** Opening Supplied information block **
import Literature.NumberTheory.ComplexMultiplication.FiniteQAlgebraLatticeMaximalOrderInvertible
import Literature.NumberTheory.ComplexMultiplication.CMAlgebraLatticeClassesClassGroup
import HarnessLib

/-!
# The class group of the maximal order of a separable `ℚ`-algebra (Hertling–Larabi 2026, Cor. 6.2 (c))

[topic NumberTheory/ComplexMultiplication] General-`A` series, sequel of `FiniteQAlgebraLatticeMaximalOrderInvertible`.
Source, VERBATIM: C. Hertling, K. Larabi, *Semigroups from full lattices in commutative ℚ-algebras*, arXiv:2602.14973
(2026) [HertlingLarabi2026], §6 Cor. 6.2, chunk p0015: «Let `A` be separable, so `A = ⊕_{j=1}^k A^{(j)}` with
`A^{(1)}, ..., A^{(k)}` algebraic number fields. […] (c) The group `G([Λ_max]_ε)` is finite and isomorphic to the
product `∏_{j=1}^k G([Λ_max(A^{(j)})]_ε)` of the class groups of the algebraic numbers fields `A^{(1)}, ..., A^{(k)}`.»
(Thm. 6.1 (c), one field: «The group `G([Λ_max(A)]_ε)` […] is finite. It is the class group of `A`.»)

The tree has (c) for the literal product `Y = L_1 ⊕ ⋯ ⊕ L_t`
(`CMAlgebraLatticeClassesClassGroup.nonempty_quot_isFullLattice_pi_equiv_pi_classGroup`,
`natCard_quot_isFullLattice_pi_eq_prod_classNumber`). Here `A` is any finite-dimensional commutative `ℚ`-algebra
GIVEN with a ring isomorphism `e : A ≅ ∏_i L_i` onto a product of number fields (which exists iff `A` is separable,
e.g. Mathlib's `IsArtinianRing.equivPi`), and `Λ_max(A)` is the `ℤ`-submodule of `ℤ`-integral elements
(`FiniteQAlgebraLatticeMaximalOrder`): the `ε`-classes of full lattices `M ⊂ A` with `MΛ_max(A) ⊆ M` — the group
`G([Λ_max(A)]_ε)` by `FiniteQAlgebraLatticeMaximalOrderInvertible.mul_div_eq_of_forall_mul_mem_integralClosure` —
correspond bijectively to those of `∏ L_i` (§1, `ε`-classes transport BIJECTIVELY along ring isomorphisms), hence
to `∏_i Cl(𝒪_{L_i})`, and number `∏_i h(L_i)`.

## What is formalised

* §1 (any commutative rings) `nonempty_quot_equiv_of_ringEquiv`: for `e : A ≃+* A′` and lattice properties with
  `P(M) ⟺ P′(e(M))`, `[M]_ε ↦ [e(M)]_ε` is a bijection of `ε`-class sets; `natCard_quot_eq_of_ringEquiv`.
* §2 **COROLLARY 6.2 (c)**: `nonempty_quot_isFullLattice_integralClosure_equiv_pi_classGroup`
  (`G([Λ_max(A)]_ε) ≃ ∏_i ClassGroup (𝓞 (L_i))`) and `natCard_quot_isFullLattice_integralClosure_eq_prod_classNumber`
  (`#G([Λ_max(A)]_ε) = ∏_i h(L_i)`).

## References
* [HertlingLarabi2026] C. Hertling, K. Larabi, arXiv:2602.14973 (2026), §6 Thm. 6.1 (c), Cor. 6.2 (c).
  [cite: HertlingLarabi2026, §6 Cor. 6.2 (c), chunk p0015]
* [Shimura1998] G. Shimura, *Abelian varieties with complex multiplication and modular functions*, §7.4 Prop. 17,
  p. 58 (the tree's `Y`-count). [MilneCM2006] J. S. Milne, *Complex multiplication*, Ch. II Prop. 7.41.
-/

noncomputable section

open scoped Classical Pointwise NumberField
open Submodule Module NumberField

namespace Literature.NumberTheory.ComplexMultiplication.FiniteQAlgebraLattice

open Literature.NumberTheory.Automorphic (IsFullLattice)
open Literature.LinearAlgebra.Matrix.LatimerMacDuffeeSquarefree (isFullLattice_map equivalence_exists_units_smul)

/-! ## §1 `ε`-classes correspond bijectively under a ring isomorphism -/

section Transport

variable {B B' : Type*} [CommRing B] [CommRing B']

/-- `e⁻¹(e(M)) = M`. [folklore] -/
private theorem map_map_symm (e : B ≃+* B') (M : Submodule ℤ B) :
    (M.map (e : B →+ B').toIntLinearMap).map (e.symm : B' →+ B).toIntLinearMap = M := by
  ext x
  simp only [Submodule.mem_map]
  constructor
  · rintro ⟨y, ⟨z, hz, rfl⟩, rfl⟩
    simpa using hz
  · intro hx
    exact ⟨e x, ⟨x, hx, rfl⟩, by simp⟩

/-- `e(e⁻¹(M′)) = M′`. [folklore] -/
private theorem map_symm_map (e : B ≃+* B') (M' : Submodule ℤ B') :
    (M'.map (e.symm : B' →+ B).toIntLinearMap).map (e : B →+ B').toIntLinearMap = M' := by
  have h := map_map_symm e.symm M'
  rwa [RingEquiv.symm_symm] at h

/-- `e(u • M) = e(u) • e(M)`. [folklore] -/
private theorem map_units_smul_eq (e : B ≃+* B') (u : Bˣ) (M : Submodule ℤ B) :
    (u • M).map (e : B →+ B').toIntLinearMap =
      Units.map (e : B →* B') u • M.map (e : B →+ B').toIntLinearMap := by
  ext y
  simp only [Submodule.mem_map]
  constructor
  · rintro ⟨x, ⟨m, hm, rfl⟩, rfl⟩
    exact ⟨e m, ⟨m, hm, rfl⟩, by simp⟩
  · rintro ⟨w, ⟨m, hm, rfl⟩, rfl⟩
    exact ⟨u • m, ⟨m, hm, rfl⟩, by simp [Units.smul_def]⟩

/-- **`[M]_ε ↦ [e(M)]_ε` is a BIJECTION** between the `ε`-classes of lattices of `A` with a property `P` and those of
`A′` with `P′`, whenever `e : A ≅ A′` is a ring isomorphism with `P(M) ⟺ P′(e(M))` — how «`A = ⊕_j A^{(j)}`»
identifications move class sets. [cite: HertlingLarabi2026, §6 Cor. 6.2 («Let `A` be separable, so `A = ⊕ A^{(j)}`»), chunk p0015]
[cite: HertlingLarabi2026b, §3 Thm. 3.1 (ii) («respects addition, multiplication and division»), chunk p0006] -/
theorem nonempty_quot_equiv_of_ringEquiv (e : B ≃+* B') {P : Submodule ℤ B → Prop} {P' : Submodule ℤ B' → Prop}
    (hPP' : ∀ M, P M ↔ P' (M.map (e : B →+ B').toIntLinearMap)) :
    Nonempty (Quot (fun M M' : {M : Submodule ℤ B // P M} => ∃ u : Bˣ, u • M.1 = M'.1) ≃
      Quot (fun M M' : {M : Submodule ℤ B' // P' M} => ∃ u : B'ˣ, u • M.1 = M'.1)) := by
  have hP'P : ∀ M', P' M' ↔ P (M'.map (e.symm : B' →+ B).toIntLinearMap) := fun M' => by
    rw [hPP', map_symm_map]
  obtain ⟨F, hF⟩ : ∃ F : {M : Submodule ℤ B // P M} → {M : Submodule ℤ B' // P' M},
      ∀ M, (F M).1 = M.1.map (e : B →+ B').toIntLinearMap := ⟨fun M => ⟨_, (hPP' M.1).1 M.2⟩, fun M => rfl⟩
  obtain ⟨G, hG⟩ : ∃ G : {M : Submodule ℤ B' // P' M} → {M : Submodule ℤ B // P M},
      ∀ M, (G M).1 = M.1.map (e.symm : B' →+ B).toIntLinearMap := ⟨fun M => ⟨_, (hP'P M.1).1 M.2⟩, fun M => rfl⟩
  have hFr : ∀ ⦃M₁ M₂ : {M : Submodule ℤ B // P M}⦄, (∃ u : Bˣ, u • M₁.1 = M₂.1) →
      ∃ u' : B'ˣ, u' • (F M₁).1 = (F M₂).1 := by
    rintro M₁ M₂ ⟨u, hu⟩
    refine ⟨Units.map (e : B →* B') u, ?_⟩
    rw [hF, hF, ← hu, map_units_smul_eq]
  have hGr : ∀ ⦃M₁ M₂ : {M : Submodule ℤ B' // P' M}⦄, (∃ u : B'ˣ, u • M₁.1 = M₂.1) →
      ∃ u' : Bˣ, u' • (G M₁).1 = (G M₂).1 := by
    rintro M₁ M₂ ⟨u, hu⟩
    refine ⟨Units.map (e.symm : B' →* B) u, ?_⟩
    rw [hG, hG, ← hu, map_units_smul_eq]
  refine ⟨{ toFun := Quot.map F hFr, invFun := Quot.map G hGr, left_inv := ?_, right_inv := ?_ }⟩
  · rintro ⟨M⟩
    change Quot.mk _ (G (F M)) = Quot.mk _ M
    congr 1
    exact Subtype.ext (by rw [hG, hF, map_map_symm])
  · rintro ⟨M⟩
    change Quot.mk _ (F (G M)) = Quot.mk _ M
    congr 1
    exact Subtype.ext (by rw [hF, hG, map_symm_map])

/-- So the numbers of classes agree (as `Nat.card`). [cite: HertlingLarabi2026, §6 Cor. 6.2 (c), chunk p0015] -/
theorem natCard_quot_eq_of_ringEquiv (e : B ≃+* B') {P : Submodule ℤ B → Prop} {P' : Submodule ℤ B' → Prop}
    (hPP' : ∀ M, P M ↔ P' (M.map (e : B →+ B').toIntLinearMap)) :
    Nat.card (Quot (fun M M' : {M : Submodule ℤ B // P M} => ∃ u : Bˣ, u • M.1 = M'.1)) =
      Nat.card (Quot (fun M M' : {M : Submodule ℤ B' // P' M} => ∃ u : B'ˣ, u • M.1 = M'.1)) :=
  Nat.card_congr (nonempty_quot_equiv_of_ringEquiv e hPP').some

end Transport

/-! ## §2 Corollary 6.2 (c) for a separable algebra -/

variable {A : Type} [CommRing A]
variable {t : Type} {L : t → Type} [∀ i, Field (L i)] [∀ i, NumberField (L i)] [Fintype t]

/-- The `Λ_max`-stability property transports: `MΛ_max(A) ⊆ M ⟺ e(M)·(⊕ 𝒪_{L_i}) ⊆ e(M)` (and fullness likewise).
[cite: HertlingLarabi2026, §6 Cor. 6.2 (a) («`Λ_max(A) = ⊕_j Λ_max(A^{(j)})`»), chunk p0015] -/
theorem isFullLattice_and_forall_mul_mem_integralClosure_iff (e : A ≃+* Π i, L i) (M : Submodule ℤ A) :
    (IsFullLattice A M ∧ ∀ m ∈ M, ∀ a ∈ Subalgebra.toSubmodule (integralClosure ℤ A), m * a ∈ M) ↔
      (IsFullLattice (Π i, L i) (M.map (e : A →+ Π i, L i).toIntLinearMap) ∧
        ∀ m ∈ M.map (e : A →+ Π i, L i).toIntLinearMap,
          ∀ a ∈ Submodule.pi Set.univ (fun i => Subalgebra.toSubmodule (integralClosure ℤ (L i))),
            m * a ∈ M.map (e : A →+ Π i, L i).toIntLinearMap) := by
  rw [← map_toSubmodule_integralClosure_eq_pi e]
  constructor
  · rintro ⟨hM, hst⟩
    refine ⟨isFullLattice_map e hM, ?_⟩
    rintro _ ⟨m, hm, rfl⟩ _ ⟨a, ha, rfl⟩
    exact ⟨m * a, hst m hm a ha, by simp⟩
  · rintro ⟨hM', hst'⟩
    refine ⟨?_, fun m hm a ha => ?_⟩
    · have h := isFullLattice_map e.symm hM'
      rwa [map_map_symm] at h
    · obtain ⟨x, hx, hxe⟩ := hst' _ ⟨m, hm, rfl⟩ _ ⟨a, ha, rfl⟩
      have : x = m * a := e.injective (by simpa using hxe)
      rwa [this] at hx

/-- **COROLLARY 6.2 (c): «The group `G([Λ_max]_ε)` is […] isomorphic to the product `∏_j G([Λ_max(A^{(j)})]_ε)` of the
class groups of the algebraic numbers fields»** — for `A ≅ ∏_i L_i` (separable), the `ε`-classes of full lattices
`M ⊂ A` with `MΛ_max(A) ⊆ M` are in bijection with `∏_i Cl(𝒪_{L_i})`. [cite: HertlingLarabi2026, §6 Cor. 6.2 (c), chunk p0015]
[cite: MilneCM2006, Ch. II Prop. 7.41, p. 64] -/
theorem nonempty_quot_isFullLattice_integralClosure_equiv_pi_classGroup (e : A ≃+* Π i, L i) :
    Nonempty (Quot (fun M M' : {M : Submodule ℤ A // IsFullLattice A M ∧
        ∀ m ∈ M, ∀ a ∈ Subalgebra.toSubmodule (integralClosure ℤ A), m * a ∈ M} => ∃ u : Aˣ, u • M.1 = M'.1) ≃
      ∀ i, ClassGroup (𝓞 (L i))) := by
  obtain ⟨Φ⟩ := nonempty_quot_equiv_of_ringEquiv e
    (P := fun M => IsFullLattice A M ∧ ∀ m ∈ M, ∀ a ∈ Subalgebra.toSubmodule (integralClosure ℤ A), m * a ∈ M)
    (P' := fun M => IsFullLattice (Π i, L i) M ∧ ∀ m ∈ M,
      ∀ a ∈ Submodule.pi Set.univ (fun i => Subalgebra.toSubmodule (integralClosure ℤ (L i))), m * a ∈ M)
    (isFullLattice_and_forall_mul_mem_integralClosure_iff e)
  obtain ⟨Ψ⟩ := nonempty_quot_isFullLattice_pi_equiv_pi_classGroup (L := L)
  exact ⟨Φ.trans Ψ⟩

/-- **COROLLARY 6.2 (c), counted: `#G([Λ_max(A)]_ε) = ∏_i h(L_i)`** for `A ≅ ∏_i L_i`.
[cite: HertlingLarabi2026, §6 Cor. 6.2 (c), chunk p0015] [cite: Shimura1998, §7.4 Prop. 17, p. 58] -/
theorem natCard_quot_isFullLattice_integralClosure_eq_prod_classNumber (e : A ≃+* Π i, L i) :
    Nat.card (Quot (fun M M' : {M : Submodule ℤ A // IsFullLattice A M ∧
        ∀ m ∈ M, ∀ a ∈ Subalgebra.toSubmodule (integralClosure ℤ A), m * a ∈ M} => ∃ u : Aˣ, u • M.1 = M'.1)) =
      ∏ i, classNumber (L i) := by
  rw [natCard_quot_eq_of_ringEquiv e
    (P := fun M => IsFullLattice A M ∧ ∀ m ∈ M, ∀ a ∈ Subalgebra.toSubmodule (integralClosure ℤ A), m * a ∈ M)
    (P' := fun M => IsFullLattice (Π i, L i) M ∧ ∀ m ∈ M,
      ∀ a ∈ Submodule.pi Set.univ (fun i => Subalgebra.toSubmodule (integralClosure ℤ (L i))), m * a ∈ M)
    (isFullLattice_and_forall_mul_mem_integralClosure_iff e)]
  exact natCard_quot_isFullLattice_pi_eq_prod_classNumber (L := L)

end Literature.NumberTheory.ComplexMultiplication.FiniteQAlgebraLattice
** Closing Supplied information block **
**What you have to do:** Return the lines containing "section", taking each one from the listing.

**Output below:**
noncomputable section
section Transport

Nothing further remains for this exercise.